Warmth spread throughout the room as the logs on the grate crackled and popped, chasing away the chill brought on by frigid temperatures and two feet of snow outside. Anne grew comfortable and tossed the paper aside. She picked up her white zinfandel and sipped it while reflecting on past holidays.

She always considered her life was full and blessed…until the diagnosis. Daniel never smoked a day in his life. How did he end up with throat cancer? Surely there were plenty of murderers or child molesters God could punish. Why her husband? He was the epitome of everything good.

Tears trickled down her cheeks, and she took a tissue from a nearby box and blotted the moisture from her face. Hell couldn’t be any worse than watching Daniel waste away, suffering with every breath. The radiation and chemotherapy burned his throat and made it impossible for him to speak. She hadn’t seen his smile for weeks.

This was the first time in their married life that she’d picked out and put up a Christmas tree without him. The anger festering inside made her want to rip it down, burn the gifts, and rant at the Lord for the unfairness, but…

A blast of cold air blew into the room as the door opened. “Hey, Mom, sorry, I’m late, but I stayed after school to finish up a science project.”
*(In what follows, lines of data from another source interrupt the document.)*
import Summits.HubbardSuperconductivity.HubbardSuperconductivity.Theorems.AnisotropyChordTransferFibre3GreenZeroBose

/-!
# Route `AnisotropyChord` / H0 rotor rung: the Bose part of the capacity constant at `L ≥ 48`

Block `[48,64)` version of `…Fibre3GreenZeroBose` (p1 g26, `L ≥ 64`): ★ `bose_term_one48` (`≤ 0.00032`), ★ `bose_term_two48` (`≤ 10⁻⁶`),
★ `bose_sum_bounds48` (`0 ≤ (1/L)Σ b_p ψ₀(2πp/L) ≤ 0.0007`) for `L ≥ 48` — same constants, the `L ≥ 48` numerics (`(π/L)² ≤ .0043`,
`(2π/L)² ≤ .0172`) still give `Lμ₁ ≥ 25/4`, `Lμ₂ ≥ 12`.  Input of the capacity constant at `L ≥ 48` (t-block `[48,64)`, ruling R1).
Prover seat `hubbard-h0-rotor-p2` g8; helper for stmt-HubbardSuperconductivity-23918 (`--supports`, helper class).
WHAT THIS IS NOT: nothing here proves superconductivity in the Hubbard model; numeric inputs (family A) of ONE conditional reduction on the blocks.
Tree imports only; no new definitions; no sorry.
-/

set_option linter.dupNamespace false
set_option autoImplicit false

noncomputable section

open scoped BigOperators
open Real Finset

namespace Summit.HubbardSuperconductivity.HubbardSuperconductivity.Theorems.AnisotropyChord.Transfer.Fibre3

namespace CapacityConst

variable (L : ℕ) [NeZero L]

/-- the first row, sharp: `b_1 ψ₀(u_1)/L ≤ 0.00032` for `L ≥ 64`. [folklore] -/
theorem bose_term_one48 (hL : 48 ≤ L) :
    2 / (Real.exp (L * RateLemma.rowMu L 1) - 1) * psiRow 0 (2 * Real.pi * (1 : ℕ) / L) / L ≤ 0.00032 := by
  have hL0 : (0 : ℝ) < L := by exact_mod_cast (show 0 < L by omega)
  have hL64 : (48 : ℝ) ≤ L := by exact_mod_cast hL
  have hπL : Real.pi * (1 : ℕ) ≤ (L : ℝ) := by simp; linarith [Real.pi_lt_d2]
  have hx2 : (Real.pi * (1 : ℕ) / L) ^ 2 ≤ 0.0043 := by
    rw [Nat.cast_one, mul_one, div_pow, div_le_iff₀ (by positivity)]
    have hπ4 := Real.pi_lt_d4
    have hLL : (2304 : ℝ) ≤ (L : ℝ) ^ 2 := by nlinarith
    nlinarith [Real.pi_pos]
  -- `Lμ₁ ≥ 2π(1 − x²/3) ≥ 6.25`
  have hμ := L_mul_rowMu_ge_sharp L 1 one_pos hπL
  simp only [Nat.cast_one, mul_one] at hμ hx2
  have ht : (25 / 4 : ℝ) ≤ L * RateLemma.rowMu L 1 := by
    refine le_trans ?_ hμ
    have h1 : 1 - 0.0043 / 3 ≤ 1 - (Real.pi / L) ^ 2 / 3 := by linarith
    have h2 : 2 * Real.pi * (1 - 0.0043 / 3) ≤ 2 * Real.pi * (1 - (Real.pi / L) ^ 2 / 3) :=
      mul_le_mul_of_nonneg_left h1 (by positivity)
    nlinarith [Real.pi_gt_d2]
  have hb := bose_le_of L 1 (by norm_num) ht
  have hb' : 2 / (Real.exp (L * RateLemma.rowMu L 1) - 1) ≤ 2 / 499 := by
    refine hb.trans ?_
    apply div_le_div_of_nonneg_left (by norm_num) (by norm_num)
    linarith [exp_quarter_ge]
  have hψ := psiRow_row_div_le_sharp L 1 one_pos hπL
  simp only [Nat.cast_one, mul_one] at hψ
  have hψ' : psiRow 0 (2 * Real.pi / L) / L ≤ 0.0798 := by
    refine hψ.trans ?_
    have h1 : 1 - 0.0043 / 6 ≤ 1 - (Real.pi / L) ^ 2 / 6 := by linarith
    have h2 : 4 * 3.141592 * (1 - 0.0043 / 6) ≤ 4 * Real.pi * (1 - (Real.pi / L) ^ 2 / 6) :=
      mul_le_mul (by nlinarith [Real.pi_gt_d6]) h1 (by norm_num) (by positivity)
    have hpos : 0 < 4 * Real.pi * (1 - (Real.pi / L) ^ 2 / 6) := lt_of_lt_of_le (by norm_num) h2
    rw [div_le_iff₀ hpos]
    nlinarith
  have hψ0 : 0 ≤ psiRow 0 (2 * Real.pi / L) / L := by
    have hs := sin_row_pos L 1 one_pos (by omega)
    simp only [Nat.cast_one, mul_one] at hs
    have h := psiRow_zero_eq (2 * Real.pi / L)
      (by rw [show 2 * Real.pi / L / 2 = Real.pi / L by ring]; exact hs.le)
    rw [h]
    have : 0 ≤ Real.sin (2 * Real.pi / ↑L / 2) := by
      rw [show 2 * Real.pi / L / 2 = Real.pi / L by ring]; exact hs.le
    positivity
  have hb0 : 0 ≤ 2 / (Real.exp (L * RateLemma.rowMu L 1) - 1) := bose_nonneg L 1 one_pos (by omega)
  simp only [Nat.cast_one, mul_one]
  calc 2 / (Real.exp (L * RateLemma.rowMu L 1) - 1) * psiRow 0 (2 * Real.pi / L) / L
      = 2 / (Real.exp (L * RateLemma.rowMu L 1) - 1) * (psiRow 0 (2 * Real.pi / L) / L) := by ring
    _ ≤ (2 / 499) * 0.0798 := mul_le_mul hb' hψ' hψ0 (by norm_num)
    _ ≤ 0.00032 := by norm_num

/-- the second row: `b_2 ψ₀(u_2)/L ≤ 10⁻⁶` for `L ≥ 64`. [folklore] -/
theorem bose_term_two48 (hL : 48 ≤ L) :
    2 / (Real.exp (L * RateLemma.rowMu L 2) - 1) * psiRow 0 (2 * Real.pi * (2 : ℕ) / L) / L ≤ 0.000001 := by
  have hL0 : (0 : ℝ) < L := by exact_mod_cast (show 0 < L by omega)
  have hL64 : (48 : ℝ) ≤ L := by exact_mod_cast hL
  have hπL : Real.pi * (2 : ℕ) ≤ (L : ℝ) := by push_cast; linarith [Real.pi_lt_d2]
  have hx2 : (Real.pi * (2 : ℕ) / L) ^ 2 ≤ 0.0172 := by
    push_cast
    rw [div_pow, div_le_iff₀ (by positivity)]
    have hπ4 := Real.pi_lt_d4
    have hLL : (2304 : ℝ) ≤ (L : ℝ) ^ 2 := by nlinarith
    nlinarith [Real.pi_pos]
  have hμ := L_mul_rowMu_ge_sharp L 2 (by norm_num) hπL
  have ht : (12 : ℝ) ≤ L * RateLemma.rowMu L 2 := by
    refine le_trans ?_ hμ
    push_cast at hx2 ⊢
    nlinarith [Real.pi_gt_d2, hx2]
  have hb := bose_le_of L 2 (by norm_num) ht
  have hb' : 2 / (Real.exp (L * RateLemma.rowMu L 2) - 1) ≤ 2 / 159999 := by
    refine hb.trans ?_
    apply div_le_div_of_nonneg_left (by norm_num) (by norm_num)
    linarith [exp_twelve_ge]
  have hψ := psiRow_row_div_le L 2 (by norm_num) (by omega)
  have hψ0 : 0 ≤ psiRow 0 (2 * Real.pi * (2 : ℕ) / L) / L := by
    have hs := sin_row_pos L 2 (by norm_num) (by omega)
    have h := psiRow_zero_eq (2 * Real.pi * (2 : ℕ) / L)
      (by rw [show 2 * Real.pi * ((2 : ℕ) : ℝ) / L / 2 = Real.pi * (2 : ℕ) / L by ring]; exact hs.le)
    rw [h]
    have : 0 ≤ Real.sin (2 * Real.pi * ((2 : ℕ) : ℝ) / ↑L / 2) := by
      rw [show 2 * Real.pi * ((2 : ℕ) : ℝ) / L / 2 = Real.pi * (2 : ℕ) / L by ring]; exact hs.le
    positivity
  have hb0 : 0 ≤ 2 / (Real.exp (L * RateLemma.rowMu L 2) - 1) := bose_nonneg L 2 (by norm_num) (by omega)
  calc 2 / (Real.exp (L * RateLemma.rowMu L 2) - 1) * psiRow 0 (2 * Real.pi * (2 : ℕ) / L) / L
      = 2 / (Real.exp (L * RateLemma.rowMu L 2) - 1) * (psiRow 0 (2 * Real.pi * (2 : ℕ) / L) / L) := by ring
    _ ≤ (2 / 159999) * (1 / (8 * (2 : ℕ))) := mul_le_mul hb' hψ hψ0 (by norm_num)
    _ ≤ 0.000001 := by norm_num

/-! ## ★ The Bose sum -/

/-- ★ THE BOSE SUM: `0 ≤ (1/L)Σ_{p=1}^{L−1} b_p ψ₀(2πp/L) ≤ 0.0007` for `L ≥ 64`
(`b_p = 2/(e^{Lμ_p} − 1)`; truth `→ Σ_m 1/(πm(e^{2πm} − 1)) = 5.97·10⁻⁴`). [folklore] -/
theorem bose_sum_bounds48 (hL : 48 ≤ L) :
    0 ≤ (∑ p ∈ (Finset.range L).erase 0,
        2 / (Real.exp (L * RateLemma.rowMu L p) - 1) * psiRow 0 (2 * Real.pi * p / L)) / L ∧
    (∑ p ∈ (Finset.range L).erase 0,
        2 / (Real.exp (L * RateLemma.rowMu L p) - 1) * psiRow 0 (2 * Real.pi * p / L)) / L ≤ 0.0007 := by
  have hL0 : (0 : ℝ) < L := by exact_mod_cast (show 0 < L by omega)
  set t : ℕ → ℝ := fun p =>
    2 / (Real.exp (L * RateLemma.rowMu L p) - 1) * psiRow 0 (2 * Real.pi * p / L) / L with htdef
  have hsum : (∑ p ∈ (Finset.range L).erase 0,
        2 / (Real.exp (L * RateLemma.rowMu L p) - 1) * psiRow 0 (2 * Real.pi * p / L)) / L
      = ∑ p ∈ Finset.Ico 1 L, t p := by
    rw [Finset.range_eq_Ico, ← Nat.Ico_succ_left_eq_erase_Ico, Finset.sum_div]
  rw [hsum]
  -- nonnegativity of the terms
  have ht0 : ∀ p ∈ Finset.Ico 1 L, 0 ≤ t p := by
    intro p hp
    rw [Finset.mem_Ico] at hp
    have hs := sin_row_pos L p (by omega) hp.2
    have hψ := psiRow_zero_eq (2 * Real.pi * p / L)
      (by rw [show 2 * Real.pi * (p : ℝ) / L / 2 = Real.pi * p / L by ring]; exact hs.le)
    have hb := bose_nonneg L p (by omega) hp.2
    simp only [htdef]
    rw [hψ, show 2 * Real.pi * (p : ℝ) / L / 2 = Real.pi * p / L by ring]
    positivity
  refine ⟨Finset.sum_nonneg ht0, ?_⟩
  -- the majorant profile
  set r : ℝ := Real.exp (-(7 / 2 : ℝ)) with hr
  have hr0 : 0 < r := Real.exp_pos _
  have hr1 : r ≤ 1 / 30 := exp_neg_ge
  set h : ℕ → ℝ := fun q => if q = 1 then 0.00032 else if q = 2 then 0.000001 else (1 / 6) * r ^ q with hhdef
  have hh0 : ∀ q, 0 ≤ h q := by
    intro q
    simp only [hhdef]
    split_ifs <;> positivity
  -- termwise domination `t p ≤ h p + h (L − p)`
  have hrefl_t : ∀ p, p ≤ L → t (L - p) = t p := by
    intro p hp
    simp only [htdef]
    rw [rowMu_reflect L p hp, psiRow_row_reflect L p hp]
  have hdom : ∀ p ∈ Finset.Ico 1 L, t p ≤ h p + h (L - p) := by
    intro p hp
    rw [Finset.mem_Ico] at hp
    have hA := hh0 p
    have hB := hh0 (L - p)
    by_cases h1 : p = 1
    · subst h1
      have := bose_term_one48 L hL
      have e : h 1 = 0.00032 := by simp [hhdef]
      simp only [htdef] at this ⊢
      linarith [e]
    by_cases h2 : p = 2
    · subst h2
      have := bose_term_two48 L hL
      have e : h 2 = 0.000001 := by simp [hhdef]
      simp only [htdef] at this ⊢
      linarith [e]
    by_cases h3 : p = L - 1
    · have e1 : L - p = 1 := by omega
      have := bose_term_one48 L hL
      have e : h 1 = 0.00032 := by simp [hhdef]
      rw [← hrefl_t p (by omega), e1]
      simp only [htdef] at this ⊢
      linarith [e]
    by_cases h4 : p = L - 2
    · have e1 : L - p = 2 := by omega
      have := bose_term_two48 L hL
      have e : h 2 = 0.000001 := by simp [hhdef]
      rw [← hrefl_t p (by omega), e1]
      simp only [htdef] at this ⊢
      linarith [e]
    -- generic rows: `3 ≤ p ≤ L − 3`
    by_cases h5 : 2 * p ≤ L
    · have := bose_term_crude L p (by omega) h5
      have e : h p = (1 / 6) * r ^ p := by simp [hhdef, h1, h2]
      simp only [htdef] at this ⊢
      linarith [e]
    · have hq : 2 * (L - p) ≤ L := by omega
      have := bose_term_crude L (L - p) (by omega) hq
      have hne1 : L - p ≠ 1 := by omega
      have hne2 : L - p ≠ 2 := by omega
      have e : h (L - p) = (1 / 6) * r ^ (L - p) := by simp [hhdef, hne1, hne2]
      rw [← hrefl_t p (by omega)]
      simp only [htdef] at this ⊢
      linarith [e]
  -- sum the majorant
  have hS : ∑ p ∈ Finset.Ico 1 L, t p ≤ 2 * ∑ p ∈ Finset.Ico 1 L, h p := by
    calc ∑ p ∈ Finset.Ico 1 L, t p ≤ ∑ p ∈ Finset.Ico 1 L, (h p + h (L - p)) := Finset.sum_le_sum hdom
      _ = ∑ p ∈ Finset.Ico 1 L, h p + ∑ p ∈ Finset.Ico 1 L, h (L - p) := Finset.sum_add_distrib
      _ = 2 * ∑ p ∈ Finset.Ico 1 L, h p := by rw [sum_Ico_one_reflect L h]; ring
  have hH : ∑ p ∈ Finset.Ico 1 L, h p ≤ 0.00035 := by
    rw [Finset.sum_eq_sum_Ico_succ_bot (show 1 < L by omega),
      Finset.sum_eq_sum_Ico_succ_bot (show 2 < L by omega)]
    have e1 : h 1 = 0.00032 := by simp [hhdef]
    have e2 : h 2 = 0.000001 := by simp [hhdef]
    have e3 : ∑ p ∈ Finset.Ico 3 L, h p = (1 / 6) * ∑ p ∈ Finset.Ico 3 L, r ^ p := by
      rw [Finset.mul_sum]
      refine Finset.sum_congr rfl (fun p hp => ?_)
      rw [Finset.mem_Ico] at hp
      have hne1 : p ≠ 1 := by omega
      have hne2 : p ≠ 2 := by omega
      simp [hhdef, hne1, hne2]
    have hgeom : ∑ p ∈ Finset.Ico 3 L, r ^ p ≤ r ^ 3 / (1 - r) :=
      geom_sum_Ico_le_of_lt_one hr0.le (by linarith)
    have htail : r ^ 3 / (1 - r) ≤ 0.0001 := by
      rw [div_le_iff₀ (by linarith)]
      have : r ^ 3 ≤ (1 / 30) ^ 3 := pow_le_pow_left₀ hr0.le hr1 3
      nlinarith
    rw [e1, e2, e3]
    linarith
  linarith

end CapacityConst

end Summit.HubbardSuperconductivity.HubbardSuperconductivity.Theorems.AnisotropyChord.Transfer.Fibre3

end
import Literature.AlgebraicGeometry.Frobenioids.BiratFrobeniusCompactCriterion
import Literature.AlgebraicGeometry.Frobenioids.Prop55SubRatStdRlfClosers
import Literature.AlgebraicGeometry.Frobenioids.PadicFrobenioidUnitGroups
import HarnessLib

/-!
# Frobenioids I, Prop. 5.5 (iii) "Finally", rationally standard type — the clause Def. 4.5 (iii)(b) for
# `C^rlf`: a Frobenius-compact object of `((C^rlf)^un-tr)^birat` from one of `(C^un-tr)^birat` (PROOFS)

Mochizuki, *The geometry of Frobenioids I: the general theory*, Kyushu J. Math. **62** (2008) 293–400,
§5, proof of Proposition 5.5 (iii), kurims p. 105 ll. 20–22: "Now suppose that `C`, hence also `C^un-tr`,
`C^rlf`, are not of group-like type. Since `(C^un-tr)^birat` admits a Frobenius-compact object, the same is
true for `(C^rlf)^birat`."; Def. 1.2 (iv) p. 23 (Frobenius-compact: `O^×(A)` commutative, `O^×(A)^pf ≠ 0`, and
an automorphism of `A` acting on `O^×(A)^pf` by multiplication by `λ ∈ ℚ_{>0}` acts trivially); Def. 4.5
(iii)(b) p. 86; Prop. 5.3 p. 103 (`C^rlf` = the model Frobenioid of `(Φ^rlf, ℝ · Φ^birat)`).
[cite: MochizukiFrdI2008, Prop. 5.5 (iii) p.105]

PROOF-ONLY (cell abc-iut, sub-DAG `plan/L1/SUBDAG-FrdI-Thm51iv-Prop55.md`, row **P55-L07c/K** = the
hypothesis `hK` of `FrdI.Prop55Sub.prop55iii_untr_rlf_ratStd'_of` (seat abc-iut-w5-d250,
`Prop55SubRatStdRlfClosers.lean`); holder abc-iut-L1-t2).  The printed sentence, unpacked as the TRANSFER of
the `λ`-rigidity of Def. 1.2 (iv) from a Frobenius-compact `Y₀ = A₀^birat ∈ (C^un-tr)^birat` over
`X := Base(A₀)` to `Y := ((X, c)^un-tr)^birat ∈ ((C^rlf)^un-tr)^birat` (any class `c`), through the divisor
isomorphisms `Div : O^×(A^birat) ⥲ Φ^birat(X)` of `C^un-tr` and of `(C^rlf)^un-tr` (seat abc-iut-L1-d5,
`divHom_untr_injective` / `range_divHom_untr`), the conjugation formula `Div(f u f⁻¹) = Base(f⁻¹)^* Div(u)`
(seat abc-iut-w4-d020; seat abc-iut-L6-t10's `Birat.exists_biratUnits_conj`) and the injective, natural map
`ι : Φ^gp(X) → (Φ^rlf)^gp(X)` carrying `Φ^birat(X)` into `ℝ · Φ^birat(X) = (Φ^rlf)^birat(X)` (seats
abc-iut-L1-d2 / w4-d084 / L6-t10: `toRlfNatTrans_app_injective` + `MonGp.map_injective`, `toRlfGp_mem_realSpan`,
`ModelFrobenioid.mem_biratSubgroup_iff_exists_divB`):

* `pnat_eq_of_pow_scaling` — in a commutative group, a non-torsion `d` with `P^N = d^N` and
  `P^{qM} = d^{pM}` (`N, M ≥ 1`) forces `p = q` (the arithmetic of seat abc-iut-L6-t20's `frobeniusCompact_core`);
* **`Birat.pnat_eq_of_isFrobeniusCompact_untrBirat`** — `λ`-RIGIDITY OF `(C^un-tr)^birat` IN DIVISOR FORM: if
  `A₀^birat` is Frobenius-compact, then for every base automorphism `θ` of `X = Base(A₀)` and `p, q ≥ 1`,
  "`θ^*` acts on `Φ^birat(X)` by `p/q`" (`∀ d ∈ Φ^birat(X), ∃ N ≥ 1, (θ^* d)^{qN} = d^{pN}`) implies `p = q`
  — every `θ` LIFTS to an automorphism of `A₀^birat` (seat abc-iut-w4-d020's `Birat.exists_iso_of_baseIso`;
  `C^un-tr` is of isotropic type, `isOfIsotropicType_untr`), which then acts on all units by `p/q`, hence
  trivially, so the non-torsion unit is scaled both by `p/q` and by `1`;
* **`Birat.exists_isFrobeniusCompact_untrBirat_rlf`** — row (K): a Frobenius-compact object of
  `(C^un-tr)^birat` yields one of `((C^rlf)^un-tr)^birat` (for `Φ` perf-factorial, `C^rlf` a Frobenioid):
  at `Y` the units are `ℝ · Φ^birat(X)` through `Div`, commutative, with the non-torsion element
  `ι(Div u₀)`; an automorphism `f` of `Y` scaling all units by `p/q` scales every `ι(d)`, `d ∈ Φ^birat(X)`,
  i.e. (injectivity and naturality of `ι`) `Base(f⁻¹)^*` scales every `d ∈ Φ^birat(X)` by `p/q`, so `p = q`
  by the previous item, and `f` acts trivially.
No definitions; no statement of the paper is strengthened (the hypothesis "not of group-like type" of the
printed sentence is not needed for this clause); nothing here bears on [IUTchIII] Cor. 3.12.
-/

namespace Literature.AlgebraicGeometry.Frobenioids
A smaller version of her mother, fourteen-year-old Casey slugged inside, stamping her feet on the rug in the foyer to clear the flakes from her boots. Peeling off her coat, she tackled the layer of sweaters beneath. “Boy, it is freezing out there.” She opened the hall closet and hung everything inside, then turned to her mother with an arched brow. “Do you realize it’s the second week of December and we’re the only house on the block without decorations outside?”

Anne took a sip of wine, hiding a grimace. “I know, dear. I just haven’t been in the mood this year.” She looked at her daughter and sighed. Casey was the only reason Anne hadn’t cracked under the stress.

Casey crossed the room and perched on the chair’s arm. “I can help put up the lights, Mom. All we need is a ladder. Dad left the little hooks up from last year.”

Anne shook her head. “We’ll do just fine without lights, Casey. Besides…” She stared into her lap.

“Dad’s going to get better and come home, so why are you acting like he’s gone?” Casey stood and pulled her lips into pout. “You know how much he enjoys the holidays.” Her chocolate eyes glistened in the firelight and her tone demanded an answer.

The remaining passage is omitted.